[Stored items from a collection]
import Mathlib
import Literature.Analysis.SpecialFunctions.BesselIRealOrder
import HarnessLib

/-!
# The radial heat kernels of real index `ν ≥ 0` ("Bessel-process kernels") and their backward equation

For `ν ≥ 0` and `t, x, y > 0`,
  `q^{(ν)}_t(x,y) = t⁻¹ exp(-(x²+y²)/(2t)) I_ν(xy/t)`     (`besselHeatKernel ν t x y`),
the kernel — with respect to the measure `y dy` on `(0,∞)` — of the semigroup generated by
`L_ν = ½(∂_y² + y⁻¹∂_y) - ν²/(2y²)`: for integer `ν = n` it is the `n`-th angular Fourier mode of the planar
Gaussian kernel, for general `ν` the transition density (up to the factor `(y/x)^ν y`) of the Bessel process of
index `ν` [RevuzYor1999, Ch. XI §1; Watson 1944, §13.31 (Weber's second exponential integral)].  This file
defines the kernel and its explicit `t`-, `y`- and `yy`-derivatives and proves the BACKWARD/HEAT EQUATION
  `∂_t q = ½ ∂_y² q + (2y)⁻¹ ∂_y q - ν²(2y²)⁻¹ q`      (`besselHeatKernel_pde`)
from Bessel's equation in the contiguity form `u P_{ν+2} + (ν+1)P_{ν+1} = P_ν` (`besselP_three_term`).
Symmetry in `(x,y)` gives the same equation in the left variable.  These are the analytic inputs of the Duhamel
comparison between kernels of different index used for the Hartman–Watson law.

## References
* D. Revuz, M. Yor, *Continuous Martingales and Brownian Motion*, 3rd ed. (1999), Ch. XI §1. [RevuzYor1999]
* G. N. Watson, *A Treatise on the Theory of Bessel Functions*, 2nd ed. (1944), §13.31. [Watson1944]
* NIST DLMF §10.25. [DLMF]
-/

noncomputable section

open Filter Topology Real
open scoped Nat BigOperators

namespace Literature.Analysis.SpecialFunctions

/-! ## Definitions -/

/-- **The radial heat kernel of index `ν`**: `q^{(ν)}_t(x,y) = t⁻¹ e^{-(x²+y²)/(2t)} I_ν(xy/t)`.
[cite: RevuzYor1999, Ch. XI §1] -/
def besselHeatKernel (ν t x y : ℝ) : ℝ :=
  t⁻¹ * Real.exp (-(x ^ 2 + y ^ 2) / (2 * t)) * besselIR ν (x * y / t)

/-- The argument `U = (xy/(2t))² = x²y²/(4t²)` of the series `P_ν` in the kernel. [cite: RevuzYor1999, Ch. XI §1] -/
def besselHeatArg (t x y : ℝ) : ℝ := (x * y / (2 * t)) ^ 2

/-- The common prefactor `t⁻¹ e^{-(x²+y²)/(2t)} (xy/(2t))^ν` of the kernel and its derivatives. [cite: RevuzYor1999, Ch. XI §1] -/
def besselHeatPre (ν t x y : ℝ) : ℝ :=
  t⁻¹ * Real.exp (-(x ^ 2 + y ^ 2) / (2 * t)) * (x * y / (2 * t)) ^ ν

/-- The explicit `t`-derivative of the kernel. [cite: RevuzYor1999, Ch. XI §1] -/
def besselHeatDt (ν t x y : ℝ) : ℝ :=
  besselHeatPre ν t x y *
    ((-(1 + ν) / t + (x ^ 2 + y ^ 2) / (2 * t ^ 2)) * besselP ν (besselHeatArg t x y)
      - (2 * besselHeatArg t x y / t) * besselP (ν + 1) (besselHeatArg t x y))

/-- The explicit `y`-derivative of the kernel. [cite: RevuzYor1999, Ch. XI §1] -/
def besselHeatDy (ν t x y : ℝ) : ℝ :=
  besselHeatPre ν t x y *
    ((ν / y - y / t) * besselP ν (besselHeatArg t x y)
      + (2 * besselHeatArg t x y / y) * besselP (ν + 1) (besselHeatArg t x y))

/-- The explicit second `y`-derivative of the kernel. [cite: RevuzYor1999, Ch. XI §1] -/
def besselHeatDyy (ν t x y : ℝ) : ℝ :=
  besselHeatPre ν t x y *
    ((-y / t + ν / y) * ((ν / y - y / t) * besselP ν (besselHeatArg t x y)
        + (2 * besselHeatArg t x y / y) * besselP (ν + 1) (besselHeatArg t x y))
      + ((-ν / y ^ 2 - 1 / t) * besselP ν (besselHeatArg t x y)
        + ((ν / y - y / t) * (2 * besselHeatArg t x y / y) + 2 * besselHeatArg t x y / y ^ 2)
            * besselP (ν + 1) (besselHeatArg t x y)
        + (4 * besselHeatArg t x y ^ 2 / y ^ 2) * besselP (ν + 2) (besselHeatArg t x y)))

/-! ## Elementary properties -/

section Basic

variable {ν t x y : ℝ}

/-- The kernel in terms of the series `P_ν`: `q = t⁻¹ e^{-(x²+y²)/2t} (xy/2t)^ν P_ν((xy/2t)²)`. [cite: DLMF, 10.25.2] -/
theorem besselHeatKernel_eq_pre_mul (ν t x y : ℝ) :
    besselHeatKernel ν t x y = besselHeatPre ν t x y * besselP ν (besselHeatArg t x y) := by
  unfold besselHeatKernel besselHeatPre besselIR besselHeatArg
  have h1 : x * y / t / 2 = x * y / (2 * t) := by ring
  have h2 : (x * y / t) ^ 2 / 4 = (x * y / (2 * t)) ^ 2 := by ring
  rw [h1, h2]; ring

/-- Symmetry `q_t(x,y) = q_t(y,x)`. [cite: RevuzYor1999, Ch. XI §1] -/
theorem besselHeatKernel_symm (ν t x y : ℝ) : besselHeatKernel ν t x y = besselHeatKernel ν t y x := by
  unfold besselHeatKernel
  rw [add_comm (x ^ 2), mul_comm x y]

/-- Positivity of the prefactor for `t, x, y > 0`. [cite: RevuzYor1999, Ch. XI §1] -/
theorem besselHeatPre_pos (ν : ℝ) (ht : 0 < t) (hx : 0 < x) (hy : 0 < y) : 0 < besselHeatPre ν t x y := by
  unfold besselHeatPre
  have : 0 < x * y / (2 * t) := by positivity
  exact mul_pos (mul_pos (inv_pos.2 ht) (Real.exp_pos _)) (Real.rpow_pos_of_pos this ν)

/-- **Positivity**: `q^{(ν)}_t(x,y) > 0` for `ν ≥ 0`, `t, x, y > 0`. [cite: RevuzYor1999, Ch. XI §1] -/
theorem besselHeatKernel_pos (hν : 0 ≤ ν) (ht : 0 < t) (hx : 0 < x) (hy : 0 < y) :
    0 < besselHeatKernel ν t x y := by
  rw [besselHeatKernel_eq_pre_mul]
  exact mul_pos (besselHeatPre_pos ν ht hx hy) (besselP_pos hν (by unfold besselHeatArg; positivity))

/-- **Gaussian majorant**: `q^{(ν)}_t(x,y) ≤ t⁻¹ (xy/2t)^ν e^{-(x-y)²/(2t)} / Γ(ν+1)` (from `I_ν(w) ≤ (w/2)^ν e^w/Γ(ν+1)`).
[cite: DLMF, 10.25.2] -/
theorem besselHeatKernel_le (hν : 0 ≤ ν) (ht : 0 < t) (hx : 0 ≤ x) (hy : 0 ≤ y) :
    besselHeatKernel ν t x y ≤
      t⁻¹ * (x * y / (2 * t)) ^ ν * Real.exp (-(x - y) ^ 2 / (2 * t)) / Real.Gamma (ν + 1) := by
  unfold besselHeatKernel
  have hw : 0 ≤ x * y / t := by positivity
  have h := besselIR_le_rpow_mul_exp hν hw
  have hG : 0 < Real.Gamma (ν + 1) := Real.Gamma_pos_of_pos (by linarith)
  calc t⁻¹ * Real.exp (-(x ^ 2 + y ^ 2) / (2 * t)) * besselIR ν (x * y / t)
      ≤ t⁻¹ * Real.exp (-(x ^ 2 + y ^ 2) / (2 * t)) * ((x * y / t / 2) ^ ν * Real.exp (x * y / t) / Real.Gamma (ν + 1)) :=
        mul_le_mul_of_nonneg_left h (by positivity)
    _ = t⁻¹ * (x * y / (2 * t)) ^ ν * Real.exp (-(x - y) ^ 2 / (2 * t)) / Real.Gamma (ν + 1) := by
        rw [show x * y / t / 2 = x * y / (2 * t) by ring]
        have : Real.exp (-(x ^ 2 + y ^ 2) / (2 * t)) * Real.exp (x * y / t) = Real.exp (-(x - y) ^ 2 / (2 * t)) := by
          rw [← Real.exp_add]; congr 1; field_simp; ring
        calc t⁻¹ * Real.exp (-(x ^ 2 + y ^ 2) / (2 * t)) * ((x * y / (2 * t)) ^ ν * Real.exp (x * y / t) / Real.Gamma (ν + 1))
            = t⁻¹ * (x * y / (2 * t)) ^ ν * (Real.exp (-(x ^ 2 + y ^ 2) / (2 * t)) * Real.exp (x * y / t)) / Real.Gamma (ν + 1) := by
              ring
          _ = _ := by rw [this]

end Basic

/-! ## Derivatives -/

section Deriv

variable {ν t x y : ℝ}

/-- `d/dy (xy/(2t))^ν = (ν/y) (xy/(2t))^ν` for `y > 0`. [folklore] -/
private theorem hasDerivAt_rpow_arg_y (ν : ℝ) (ht : 0 < t) (hx : 0 < x) (hy : 0 < y) :
    HasDerivAt (fun y => (x * y / (2 * t)) ^ ν) (ν / y * (x * y / (2 * t)) ^ ν) y := by
  have hh : HasDerivAt (fun y => x * y / (2 * t)) (x / (2 * t)) y := by
    have := ((hasDerivAt_id y).const_mul x).div_const (2 * t)
    simpa using this
  have hpos : 0 < x * y / (2 * t) := by positivity
  have h := (Real.hasDerivAt_rpow_const (p := ν) (Or.inl hpos.ne')).comp y hh
  refine h.congr_deriv ?_
  rw [Real.rpow_sub_one hpos.ne']
  have := ht.ne'; have := hx.ne'; have := hy.ne'
  field_simp

/-- `d/dt (xy/(2t))^ν = -(ν/t) (xy/(2t))^ν` for `t > 0`. [folklore] -/
private theorem hasDerivAt_rpow_arg_t (ν : ℝ) (ht : 0 < t) (hx : 0 < x) (hy : 0 < y) :
    HasDerivAt (fun t => (x * y / (2 * t)) ^ ν) (-(ν / t) * (x * y / (2 * t)) ^ ν) t := by
  have hh : HasDerivAt (fun t => x * y / (2 * t)) (-(x * y / (2 * t ^ 2))) t := by
    have h := (hasDerivAt_inv ht.ne').const_mul (x * y / 2)
    have hfun : (fun s : ℝ => x * y / 2 * s⁻¹) = fun s => x * y / (2 * s) := by
      funext s; ring
    rw [hfun] at h
    refine h.congr_deriv ?_
    have := ht.ne'
    field_simp
  have hpos : 0 < x * y / (2 * t) := by positivity
  have h := (Real.hasDerivAt_rpow_const (p := ν) (Or.inl hpos.ne')).comp t hh
  refine h.congr_deriv ?_
  rw [Real.rpow_sub_one hpos.ne']
  have := ht.ne'; have := hx.ne'; have := hy.ne'
  field_simp

/-- `d/dy U = 2U/y` with `U = (xy/2t)²`. [folklore] -/
private theorem hasDerivAt_arg_y (ht : 0 < t) (hy : 0 < y) :
    HasDerivAt (fun y => besselHeatArg t x y) (2 * besselHeatArg t x y / y) y := by
  unfold besselHeatArg
  have hh : HasDerivAt (fun y => x * y / (2 * t)) (x / (2 * t)) y := by
    have := ((hasDerivAt_id y).const_mul x).div_const (2 * t)
    simpa using this
  have hsq := hh.pow 2
  refine hsq.congr_deriv ?_
  have := ht.ne'; have := hy.ne'
  norm_num
  try field_simp
  try ring

/-- `d/dt U = -2U/t`. [folklore] -/
private theorem hasDerivAt_arg_t (ht : 0 < t) (x y : ℝ) :
    HasDerivAt (fun t => besselHeatArg t x y) (-(2 * besselHeatArg t x y / t)) t := by
  unfold besselHeatArg
  have hh : HasDerivAt (fun t => x * y / (2 * t)) (-(x * y / (2 * t ^ 2))) t := by
    have h := (hasDerivAt_inv ht.ne').const_mul (x * y / 2)
    have hfun : (fun s : ℝ => x * y / 2 * s⁻¹) = fun s => x * y / (2 * s) := by
      funext s; ring
    rw [hfun] at h
    refine h.congr_deriv ?_
    have := ht.ne'
    field_simp
  have hsq := hh.pow 2
  refine hsq.congr_deriv ?_
  have := ht.ne'
  norm_num
  try field_simp
  try ring

/-- The `y`-derivative of the prefactor: `∂_y Pre = (ν/y - y/t) Pre`. [folklore] -/
private theorem hasDerivAt_pre_y (ν : ℝ) (ht : 0 < t) (hx : 0 < x) (hy : 0 < y) :
    HasDerivAt (fun y => besselHeatPre ν t x y) ((ν / y - y / t) * besselHeatPre ν t x y) y := by
  unfold besselHeatPre
  have hE : HasDerivAt (fun y => Real.exp (-(x ^ 2 + y ^ 2) / (2 * t)))
      (Real.exp (-(x ^ 2 + y ^ 2) / (2 * t)) * (-(y / t))) y := by
    have hsq : HasDerivAt (fun y : ℝ => y ^ 2) (2 * y) y := by simpa using hasDerivAt_pow 2 y
    have h1 : HasDerivAt (fun y => -(x ^ 2 + y ^ 2) / (2 * t)) (-(2 * y) / (2 * t)) y :=
      ((hsq.const_add (x ^ 2)).neg).div_const (2 * t)
    have h2 : -(2 * y) / (2 * t) = -(y / t) := by
      rw [neg_div, mul_div_mul_left y t two_ne_zero]
    rw [h2] at h1
    exact h1.exp
  have h := ((hE.const_mul t⁻¹).mul (hasDerivAt_rpow_arg_y ν ht hx hy))
  refine h.congr_deriv ?_
  try simp only [Pi.mul_apply]
  have := ht.ne'; have := hy.ne'
  field_simp
  ring

/-- The `t`-derivative of the prefactor: `∂_t Pre = (-(1+ν)/t + (x²+y²)/(2t²)) Pre`. [folklore] -/
private theorem hasDerivAt_pre_t (ν : ℝ) (ht : 0 < t) (hx : 0 < x) (hy : 0 < y) :
    HasDerivAt (fun t => besselHeatPre ν t x y)
      ((-(1 + ν) / t + (x ^ 2 + y ^ 2) / (2 * t ^ 2)) * besselHeatPre ν t x y) t := by
  unfold besselHeatPre
  have hE : HasDerivAt (fun t => Real.exp (-(x ^ 2 + y ^ 2) / (2 * t)))
      (Real.exp (-(x ^ 2 + y ^ 2) / (2 * t)) * ((x ^ 2 + y ^ 2) / (2 * t ^ 2))) t := by
    have h := (hasDerivAt_inv ht.ne').const_mul (-(x ^ 2 + y ^ 2) / 2)
    have hfun : (fun s : ℝ => -(x ^ 2 + y ^ 2) / 2 * s⁻¹) = fun s => -(x ^ 2 + y ^ 2) / (2 * s) := by
      funext s; ring
    rw [hfun] at h
    have h3 : HasDerivAt (fun t => -(x ^ 2 + y ^ 2) / (2 * t)) ((x ^ 2 + y ^ 2) / (2 * t ^ 2)) t := by
      refine h.congr_deriv ?_
      have := ht.ne'
      field_simp
      try ring
    exact h3.exp
  have hinv : HasDerivAt (fun t : ℝ => t⁻¹) (-(t ^ 2)⁻¹) t := hasDerivAt_inv ht.ne'
  have h := (hinv.mul hE).mul (hasDerivAt_rpow_arg_t ν ht hx hy)
  refine h.congr_deriv ?_
  try simp only [Pi.mul_apply]
  have := ht.ne'
  field_simp
  ring

/-- **The `y`-derivative of the kernel**: `HasDerivAt (q^{(ν)}_t(x,·)) (besselHeatDy ν t x y) y`.
[cite: RevuzYor1999, Ch. XI §1] -/
theorem hasDerivAt_besselHeatKernel_y (hν : 0 ≤ ν) (ht : 0 < t) (hx : 0 < x) (hy : 0 < y) :
    HasDerivAt (fun y => besselHeatKernel ν t x y) (besselHeatDy ν t x y) y := by
  have hfun : (fun y => besselHeatKernel ν t x y) = fun y => besselHeatPre ν t x y * besselP ν (besselHeatArg t x y) :=
    funext fun y => besselHeatKernel_eq_pre_mul ν t x y
  rw [hfun]
  have hP : HasDerivAt (fun y => besselP ν (besselHeatArg t x y))
      (besselP (ν + 1) (besselHeatArg t x y) * (2 * besselHeatArg t x y / y)) y :=
    (hasDerivAt_besselP hν _).comp y (hasDerivAt_arg_y ht hy)
  have h := (hasDerivAt_pre_y ν ht hx hy).mul hP
  refine h.congr_deriv ?_
  try simp only [Pi.mul_apply]
  unfold besselHeatDy
  ring

/-- **The second `y`-derivative of the kernel**: `HasDerivAt (besselHeatDy ν t x ·) (besselHeatDyy ν t x y) y`.
[cite: RevuzYor1999, Ch. XI §1] -/
theorem hasDerivAt_besselHeatDy_y (hν : 0 ≤ ν) (ht : 0 < t) (hx : 0 < x) (hy : 0 < y) :
    HasDerivAt (fun y => besselHeatDy ν t x y) (besselHeatDyy ν t x y) y := by
  unfold besselHeatDy
  have hU := hasDerivAt_arg_y (x := x) ht hy
  have hP0 : HasDerivAt (fun y => besselP ν (besselHeatArg t x y))
      (besselP (ν + 1) (besselHeatArg t x y) * (2 * besselHeatArg t x y / y)) y :=
    (hasDerivAt_besselP hν _).comp y hU
  have hP1 : HasDerivAt (fun y => besselP (ν + 1) (besselHeatArg t x y))
      (besselP (ν + 1 + 1) (besselHeatArg t x y) * (2 * besselHeatArg t x y / y)) y :=
    (hasDerivAt_besselP (by linarith) _).comp y hU
  have hc1 : HasDerivAt (fun y => ν / y - y / t) (-ν / y ^ 2 - 1 / t) y := by
    have h1 : HasDerivAt (fun y : ℝ => ν / y) (-ν / y ^ 2) y := by
      have := (hasDerivAt_inv hy.ne').const_mul ν
      refine this.congr_deriv ?_; field_simp
    have h2 : HasDerivAt (fun y : ℝ => y / t) (1 / t) y := by
      have := (hasDerivAt_id y).div_const t
      simpa using this
    exact h1.sub h2
  have hc2 : HasDerivAt (fun y => 2 * besselHeatArg t x y / y)
      (2 * besselHeatArg t x y / y ^ 2) y := by
    have h := (hU.const_mul 2).div (hasDerivAt_id y) hy.ne'
    refine h.congr_deriv ?_
    simp only [id]
    field_simp
    ring
  have hB := (hc1.mul hP0).add (hc2.mul hP1)
  have h := (hasDerivAt_pre_y ν ht hx hy).mul hB
  refine h.congr_deriv ?_
  try simp only [Pi.mul_apply, Pi.add_apply]
  unfold besselHeatDyy
  rw [show ν + 1 + 1 = ν + 2 by ring]
  ring

/-- **The `t`-derivative of the kernel**: `HasDerivAt (q^{(ν)}_·(x,y)) (besselHeatDt ν t x y) t`.
[cite: RevuzYor1999, Ch. XI §1] -/
theorem hasDerivAt_besselHeatKernel_t (hν : 0 ≤ ν) (ht : 0 < t) (hx : 0 < x) (hy : 0 < y) :
    HasDerivAt (fun t => besselHeatKernel ν t x y) (besselHeatDt ν t x y) t := by
  have hfun : (fun t => besselHeatKernel ν t x y) = fun t => besselHeatPre ν t x y * besselP ν (besselHeatArg t x y) :=
    funext fun t => besselHeatKernel_eq_pre_mul ν t x y
  rw [hfun]
  have hP : HasDerivAt (fun t => besselP ν (besselHeatArg t x y))
      (besselP (ν + 1) (besselHeatArg t x y) * (-(2 * besselHeatArg t x y / t))) t :=
    (hasDerivAt_besselP hν _).comp t (hasDerivAt_arg_t ht x y)
  have h := (hasDerivAt_pre_t ν ht hx hy).mul hP
  refine h.congr_deriv ?_
  try simp only [Pi.mul_apply]
  unfold besselHeatDt
  ring

/-! ## The heat equation -/

/-- **Backward equation of the radial heat kernel**: for `ν ≥ 0` and `t, x, y > 0`,
`∂_t q^{(ν)}_t(x,y) = ½ ∂_y² q + (2y)⁻¹ ∂_y q - ν² (2y²)⁻¹ q` — Bessel's equation for `I_ν` in the contiguity
form `U P_{ν+2}(U) + (ν+1) P_{ν+1}(U) = P_ν(U)` at `U = (xy/2t)²`. [cite: RevuzYor1999, Ch. XI §1] -/
theorem besselHeatKernel_pde (hν : 0 ≤ ν) (ht : 0 < t) (hx : 0 < x) (hy : 0 < y) :
    besselHeatDt ν t x y =
      (1 / 2) * besselHeatDyy ν t x y + (1 / (2 * y)) * besselHeatDy ν t x y
        - (ν ^ 2 / (2 * y ^ 2)) * besselHeatKernel ν t x y := by
  rw [besselHeatKernel_eq_pre_mul]
  unfold besselHeatDt besselHeatDyy besselHeatDy
  set U := besselHeatArg t x y with hU_def
  set A := besselHeatPre ν t x y
  set P0 := besselP ν U
  set P1 := besselP (ν + 1) U
  set P2 := besselP (ν + 2) U
  have h3 : U * P2 + (ν + 1) * P1 = P0 := besselP_three_term hν U
  have hU : U = x ^ 2 * y ^ 2 / (4 * t ^ 2) := by rw [hU_def]; unfold besselHeatArg; field_simp; ring
  have ht' : t ≠ 0 := ht.ne'
  have hy' : y ≠ 0 := hy.ne'
  -- clear denominators and use the contiguity relation
  rw [hU] at h3 ⊢
  field_simp
  field_simp at h3
  linear_combination (-(A * x ^ 2 * y ^ 2)) * h3

end Deriv

end Literature.Analysis.SpecialFunctions

end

Work request: Among the records above, extract exactly the lines from the line with "Pre = (ν/y - y/t)" to the line with "exact h3.exp", both lines included, and leave out the rest.

Solution:
/-- The `y`-derivative of the prefactor: `∂_y Pre = (ν/y - y/t) Pre`. [folklore] -/
private theorem hasDerivAt_pre_y (ν : ℝ) (ht : 0 < t) (hx : 0 < x) (hy : 0 < y) :
    HasDerivAt (fun y => besselHeatPre ν t x y) ((ν / y - y / t) * besselHeatPre ν t x y) y := by
  unfold besselHeatPre
  have hE : HasDerivAt (fun y => Real.exp (-(x ^ 2 + y ^ 2) / (2 * t)))
      (Real.exp (-(x ^ 2 + y ^ 2) / (2 * t)) * (-(y / t))) y := by
    have hsq : HasDerivAt (fun y : ℝ => y ^ 2) (2 * y) y := by simpa using hasDerivAt_pow 2 y
    have h1 : HasDerivAt (fun y => -(x ^ 2 + y ^ 2) / (2 * t)) (-(2 * y) / (2 * t)) y :=
      ((hsq.const_add (x ^ 2)).neg).div_const (2 * t)
    have h2 : -(2 * y) / (2 * t) = -(y / t) := by
      rw [neg_div, mul_div_mul_left y t two_ne_zero]
    rw [h2] at h1
    exact h1.exp
  have h := ((hE.const_mul t⁻¹).mul (hasDerivAt_rpow_arg_y ν ht hx hy))
  refine h.congr_deriv ?_
  try simp only [Pi.mul_apply]
  have := ht.ne'; have := hy.ne'
  field_simp
  ring

/-- The `t`-derivative of the prefactor: `∂_t Pre = (-(1+ν)/t + (x²+y²)/(2t²)) Pre`. [folklore] -/
private theorem hasDerivAt_pre_t (ν : ℝ) (ht : 0 < t) (hx : 0 < x) (hy : 0 < y) :
    HasDerivAt (fun t => besselHeatPre ν t x y)
      ((-(1 + ν) / t + (x ^ 2 + y ^ 2) / (2 * t ^ 2)) * besselHeatPre ν t x y) t := by
  unfold besselHeatPre
  have hE : HasDerivAt (fun t => Real.exp (-(x ^ 2 + y ^ 2) / (2 * t)))
      (Real.exp (-(x ^ 2 + y ^ 2) / (2 * t)) * ((x ^ 2 + y ^ 2) / (2 * t ^ 2))) t := by
    have h := (hasDerivAt_inv ht.ne').const_mul (-(x ^ 2 + y ^ 2) / 2)
    have hfun : (fun s : ℝ => -(x ^ 2 + y ^ 2) / 2 * s⁻¹) = fun s => -(x ^ 2 + y ^ 2) / (2 * s) := by
      funext s; ring
    rw [hfun] at h
    have h3 : HasDerivAt (fun t => -(x ^ 2 + y ^ 2) / (2 * t)) ((x ^ 2 + y ^ 2) / (2 * t ^ 2)) t := by
      refine h.congr_deriv ?_
      have := ht.ne'
      field_simp
      try ring
    exact h3.exp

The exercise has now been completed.